omit [Fintype ι] in
/-- **A single-hub piece satisfies (v) in its cylinder isolation coordinates** (`star_halving` on the piece events
`isoPiece = isoH`). [this work] -/
theorem hubPiece_halving (w : Sym2 V → unitInterval) {a s c : V} (has : a ≠ s) (hac : a ≠ c) (hsc : s ≠ c) (part : V → ι)
    {i : ι} {h : V} (hh : h ∉ terms a s c) (hhi : part h = i) (hi : ∀ v, v ∉ terms a s c → part v = i → v = h) :
    (prodBernoulli w).real (isoPiece (piecePairs a s c part i) a s c ∩ isoPiece (piecePairs a s c part i) s a c) *
        (3 + (prodBernoulli w).real (isoPiece (piecePairs a s c part i) a s c)) ≤
      (1 + (prodBernoulli w).real (isoPiece (piecePairs a s c part i) a s c)) *
        ((prodBernoulli w).real (isoPiece (piecePairs a s c part i) s a c) +
          (prodBernoulli w).real (isoPiece (piecePairs a s c part i) c a s)) := by
  have ha : a ∈ terms a s c := mem_terms.2 (Or.inl rfl)
  have hs : s ∈ terms a s c := mem_terms.2 (Or.inr (Or.inl rfl))
  have hc : c ∈ terms a s c := mem_terms.2 (Or.inr (Or.inr rfl))
  have eA := isoPiece_hub_eq part hh hhi hi ha hs hc has hac
  have eB := isoPiece_hub_eq part hh hhi hi hs ha hc (Ne.symm has) hsc
  have eC := isoPiece_hub_eq part hh hhi hi hc ha hs (Ne.symm hac) (Ne.symm hsc)
  set x : ℝ := (w s(a, h) : ℝ)
  set y : ℝ := (w s(s, h) : ℝ)
  set z : ℝ := (w s(c, h) : ℝ)
  have rQ : (prodBernoulli w).real (isoPiece (piecePairs a s c part i) a s c ∩ isoPiece (piecePairs a s c part i) s a c) =
      1 - x * y - x * z - y * z + 2 * x * y * z := by
    rw [eA, eB, ThreePointHubEvents.real_sepH w has hac hsc]
  have rA : (prodBernoulli w).real (isoPiece (piecePairs a s c part i) a s c) = 1 - x * (y + z - y * z) := by
    rw [eA, ThreePointHubEvents.real_isoH w has hac hsc]; ring
  have rB : (prodBernoulli w).real (isoPiece (piecePairs a s c part i) s a c) = 1 - y * (x + z - x * z) := by
    rw [eB, ThreePointHubEvents.real_isoH w (Ne.symm has) hsc hac]; ring
  have rC : (prodBernoulli w).real (isoPiece (piecePairs a s c part i) c a s) = 1 - z * (x + y - x * y) := by
    rw [eC, ThreePointHubEvents.real_isoH w (Ne.symm hac) (Ne.symm hsc) has]; ring
  rw [rQ, rA, rB, rC]
  exact star_halving (unitInterval.nonneg _) (unitInterval.nonneg _) (unitInterval.le_one _) (unitInterval.nonneg _)
    (unitInterval.le_one _)

omit [Fintype ι] in
/-- **A two-hub piece satisfies (v) in its cylinder isolation coordinates, all seven weights** (`real_isoPiece_twoHub`,
`real_sepPiece_twoHub` + `twoHubPair_halving`). [this work] -/
theorem twoHubPiece_halving (w : Sym2 V → unitInterval) {a s c : V} (has : a ≠ s) (hac : a ≠ c) (hsc : s ≠ c) (part : V → ι)
    {i : ι} {h₁ h₂ : V} (h12 : h₁ ≠ h₂) (hh₁ : h₁ ∉ terms a s c) (hh₂ : h₂ ∉ terms a s c) (hi₁ : part h₁ = i) (hi₂ : part h₂ = i)
    (hi : ∀ v, v ∉ terms a s c → part v = i → v = h₁ ∨ v = h₂) :
    (prodBernoulli w).real (isoPiece (piecePairs a s c part i) a s c ∩ isoPiece (piecePairs a s c part i) s a c) *
        (3 + (prodBernoulli w).real (isoPiece (piecePairs a s c part i) a s c)) ≤
      (1 + (prodBernoulli w).real (isoPiece (piecePairs a s c part i) a s c)) *
        ((prodBernoulli w).real (isoPiece (piecePairs a s c part i) s a c) +
          (prodBernoulli w).real (isoPiece (piecePairs a s c part i) c a s)) := by
  have ha : a ∈ terms a s c := mem_terms.2 (Or.inl rfl)
  have hs : s ∈ terms a s c := mem_terms.2 (Or.inr (Or.inl rfl))
  have hc : c ∈ terms a s c := mem_terms.2 (Or.inr (Or.inr rfl))
  have hTa : ∀ v, v ∈ terms a s c → v = a ∨ v = s ∨ v = c := fun v hv => mem_terms.1 hv
  have hTs : ∀ v, v ∈ terms a s c → v = s ∨ v = a ∨ v = c := fun v hv => by
    rcases mem_terms.1 hv with e | e | e
    · exact Or.inr (Or.inl e)
    · exact Or.inl e
    · exact Or.inr (Or.inr e)
  have hTc : ∀ v, v ∈ terms a s c → v = c ∨ v = a ∨ v = s := fun v hv => by
    rcases mem_terms.1 hv with e | e | e
    · exact Or.inr (Or.inl e)
    · exact Or.inr (Or.inr e)
    · exact Or.inl e
  have rA := real_isoPiece_twoHub w h12 hh₁ hh₂ hi₁ hi₂ hi hTa ha hs hc has hac hsc
  have rB := real_isoPiece_twoHub w h12 hh₁ hh₂ hi₁ hi₂ hi hTs hs ha hc (Ne.symm has) hsc hac
  have rC := real_isoPiece_twoHub w h12 hh₁ hh₂ hi₁ hi₂ hi hTc hc ha hs (Ne.symm hac) (Ne.symm hsc) has
  have rQ := real_sepPiece_twoHub w has hac hsc h12 hh₁ hh₂ hi₁ hi₂ hi
  set lam : ℝ := (w s(h₁, h₂) : ℝ)
  set x1 : ℝ := (w s(a, h₁) : ℝ)
  set y1 : ℝ := (w s(s, h₁) : ℝ)
  set z1 : ℝ := (w s(c, h₁) : ℝ)
  set x2 : ℝ := (w s(a, h₂) : ℝ)
  set y2 : ℝ := (w s(s, h₂) : ℝ)
  set z2 : ℝ := (w s(c, h₂) : ℝ)
  have key := twoHubPair_halving (lam := lam) (x1 := x1) (y1 := y1) (z1 := z1) (x2 := x2) (y2 := y2) (z2 := z2)
    (unitInterval.nonneg _) (unitInterval.le_one _) (unitInterval.nonneg _) (unitInterval.le_one _) (unitInterval.nonneg _)
    (unitInterval.le_one _) (unitInterval.nonneg _) (unitInterval.le_one _) (unitInterval.nonneg _) (unitInterval.le_one _)
    (unitInterval.nonneg _) (unitInterval.le_one _) (unitInterval.nonneg _) (unitInterval.le_one _)
  have eA : (prodBernoulli w).real (isoPiece (piecePairs a s c part i) a s c) =
      (1 - lam) * (hubA x1 y1 z1 * hubA x2 y2 z2) + lam * hubA (x1 + x2 - x1 * x2) (y1 + y2 - y1 * y2) (z1 + z2 - z1 * z2) := by
    rw [rA]; unfold hubA; ring
  have eB : (prodBernoulli w).real (isoPiece (piecePairs a s c part i) s a c) =
      (1 - lam) * (hubB x1 y1 z1 * hubB x2 y2 z2) + lam * hubB (x1 + x2 - x1 * x2) (y1 + y2 - y1 * y2) (z1 + z2 - z1 * z2) := by
    rw [rB]; unfold hubB; ring
  have eC : (prodBernoulli w).real (isoPiece (piecePairs a s c part i) c a s) =
      (1 - lam) * (hubC x1 y1 z1 * hubC x2 y2 z2) + lam * hubC (x1 + x2 - x1 * x2) (y1 + y2 - y1 * y2) (z1 + z2 - z1 * z2) := by
    rw [rC]; unfold hubC; ring
  have eQ : (prodBernoulli w).real (isoPiece (piecePairs a s c part i) a s c ∩ isoPiece (piecePairs a s c part i) s a c) =
      (1 - lam) * (hubQ x1 y1 z1 * hubQ x2 y2 z2) + lam * hubQ (x1 + x2 - x1 * x2) (y1 + y2 - y1 * y2) (z1 + z2 - z1 * z2) := by
    rw [rQ]; unfold hubQ; ring
  rw [eA, eB, eC, eQ]
  exact key

/-- The algebra of (v) for a series piece: from "middle isolation = separation" and "separation = product of the sides"
(`ThreePointPieces.real_series`), `Q(3 + A) ≤ (1 + A)(B + C)` in each of the three orientations. [this work] -/
theorem halving_of_series_eqs {Q A B C : ℝ} (hA1 : A ≤ 1) (hB : 0 ≤ B) (hB1 : B ≤ 1) (hC : 0 ≤ C) (hC1 : C ≤ 1)
    (h : (A = Q ∧ Q = B * C) ∨ (B = Q ∧ Q = A * C) ∨ (C = Q ∧ Q = A * B)) :
    Q * (3 + A) ≤ (1 + A) * (B + C) := by
  rcases h with ⟨hAQ, hP⟩ | ⟨hBQ, hP⟩ | ⟨hCQ, hP⟩
  · subst hAQ; rw [hP]
    nlinarith [S_nonneg hB hB1 hC hC1, mul_nonneg hB hC]
  · subst hBQ; rw [hP]
    nlinarith [mul_nonneg hC (sub_nonneg.2 hA1)]
  · subst hCQ; rw [hP]
    nlinarith [mul_nonneg hB (sub_nonneg.2 hA1)]

omit [Fintype ι] in
/-- **A series piece satisfies (v) in its cylinder isolation coordinates** (middle terminal `a`, `s` or `c`; `x`-side `X`):
a piece in which one terminal separates the other two — in particular every piece touching at most two terminals. [this work] -/
theorem seriesPiece_halving (w : Sym2 V → unitInterval) {a s c : V} (has : a ≠ s) (hac : a ≠ c) (hsc : s ≠ c) (part : V → ι)
    {i : ι} (X : Finset V)
    (hsep : (∀ u v : V, (u = s ∨ (u ∉ terms a s c ∧ part u = i ∧ u ∈ X)) → (v = c ∨ (v ∉ terms a s c ∧ part v = i ∧ v ∉ X)) →
        ((u ∉ terms a s c ∧ part u = i ∧ u ∈ X) ∨ (v ∉ terms a s c ∧ part v = i ∧ v ∉ X)) → (w s(u, v) : ℝ) = 0) ∨
      (∀ u v : V, (u = a ∨ (u ∉ terms a s c ∧ part u = i ∧ u ∈ X)) → (v = c ∨ (v ∉ terms a s c ∧ part v = i ∧ v ∉ X)) →
        ((u ∉ terms a s c ∧ part u = i ∧ u ∈ X) ∨ (v ∉ terms a s c ∧ part v = i ∧ v ∉ X)) → (w s(u, v) : ℝ) = 0) ∨
      (∀ u v : V, (u = a ∨ (u ∉ terms a s c ∧ part u = i ∧ u ∈ X)) → (v = s ∨ (v ∉ terms a s c ∧ part v = i ∧ v ∉ X)) →
        ((u ∉ terms a s c ∧ part u = i ∧ u ∈ X) ∨ (v ∉ terms a s c ∧ part v = i ∧ v ∉ X)) → (w s(u, v) : ℝ) = 0)) :
    (prodBernoulli w).real (isoPiece (piecePairs a s c part i) a s c ∩ isoPiece (piecePairs a s c part i) s a c) *
        (3 + (prodBernoulli w).real (isoPiece (piecePairs a s c part i) a s c)) ≤
      (1 + (prodBernoulli w).real (isoPiece (piecePairs a s c part i) a s c)) *
        ((prodBernoulli w).real (isoPiece (piecePairs a s c part i) s a c) +
          (prodBernoulli w).real (isoPiece (piecePairs a s c part i) c a s)) := by
  set F := piecePairs a s c part i with hF
  have ha : a ∈ terms a s c := mem_terms.2 (Or.inl rfl)
  have hs : s ∈ terms a s c := mem_terms.2 (Or.inr (Or.inl rfl))
  have hc : c ∈ terms a s c := mem_terms.2 (Or.inr (Or.inr rfl))
  have eB : isoPiece F s c a = isoPiece F s a c := isoPiece_swap F s c a
  have eC : isoPiece F c s a = isoPiece F c a s := isoPiece_swap F c s a
  have eA : isoPiece F a c s = isoPiece F a s c := isoPiece_swap F a c s
  have eQ1 : isoPiece F s c a ∩ isoPiece F c s a = isoPiece F a s c ∩ isoPiece F s a c := by
    rw [eB, eC]; exact isoPiece_inter_eq F a s c
  have eQ2 : isoPiece F a c s ∩ isoPiece F c a s = isoPiece F a s c ∩ isoPiece F s a c := by
    rw [eA, ← eC, isoPiece_inter_eq F s a c, Set.inter_comm]
  refine halving_of_series_eqs measureReal_le_one measureReal_nonneg measureReal_le_one measureReal_nonneg measureReal_le_one ?_
  rcases hsep with h | h | h
  · -- middle terminal `a`
    have hT : ∀ v, v ∈ terms a s c → v = s ∨ v = c ∨ v = a := fun v hv => by rcases mem_terms.1 hv with e | e | e <;> tauto
    obtain ⟨h1, h2⟩ := real_series w (part := part) (i := i) (X := X) hT hs hc ha hsc (Ne.symm has) (Ne.symm hac) h
    rw [eQ1] at h1 h2; rw [eB, eC] at h2
    exact Or.inl ⟨h1, h2⟩
  · -- middle terminal `s`
    have hT : ∀ v, v ∈ terms a s c → v = a ∨ v = c ∨ v = s := fun v hv => by rcases mem_terms.1 hv with e | e | e <;> tauto
    obtain ⟨h1, h2⟩ := real_series w (part := part) (i := i) (X := X) hT ha hc hs hac has (Ne.symm hsc) h
    rw [eQ2] at h1 h2; rw [eA] at h2
    exact Or.inr (Or.inl ⟨h1, h2⟩)
  · -- middle terminal `c`
    have hT : ∀ v, v ∈ terms a s c → v = a ∨ v = s ∨ v = c := fun v hv => mem_terms.1 hv
    obtain ⟨h1, h2⟩ := real_series w (part := part) (i := i) (X := X) hT ha hs hc has hac hsc h
    exact Or.inr (Or.inr ⟨h1, h2⟩)

/-- **(v) on every parallel composition of pieces with at most two inner vertices, all weights.**  Let `part : V → ι` label the
vertices so that two non-terminal vertices with different labels are never joined, and suppose every label class contains one or
two non-terminal vertices.  Then `μ(U)·μ(D) ≤ 2·μ(U ∩ D)` with `U = {s↔a} ∪ {c↔a}`, `D = {s↮c}`. [this work] -/
theorem halvingUD_of_smallPieces (w : Sym2 V → unitInterval) {a s c : V} (has : a ≠ s) (hac : a ≠ c) (hsc : s ≠ c)
    (part : V → ι) (hw : ∀ u v : V, u ∉ terms a s c → v ∉ terms a s c → part u ≠ part v → (w s(u, v) : ℝ) = 0)
    (hsmall : ∀ i, ∃ h₁ h₂, h₁ ∉ terms a s c ∧ h₂ ∉ terms a s c ∧ part h₁ = i ∧ part h₂ = i ∧
      ∀ v, v ∉ terms a s c → part v = i → v = h₁ ∨ v = h₂) :
    (prodBernoulli w).real (openConn s a ∪ openConn c a) * (prodBernoulli w).real ((openConn s c)ᶜ) ≤
      2 * (prodBernoulli w).real ((openConn s a ∪ openConn c a) ∩ (openConn s c)ᶜ) := by
  refine halvingUD_of_pieces w has hac hsc part hw fun i => ?_
  obtain ⟨h₁, h₂, hh₁, hh₂, hi₁, hi₂, hi⟩ := hsmall i
  by_cases h12 : h₁ = h₂
  · subst h12
    exact hubPiece_halving w has hac hsc part hh₁ hi₁ fun v hv hvi => (hi v hv hvi).elim id id
  · exact twoHubPiece_halving w has hac hsc part h12 hh₁ hh₂ hi₁ hi₂ hi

========

◆ **Task directions**: For every line in the records above that holds "ring", add one, and report the sum alone.

◆ **Answer for this exercise**: 7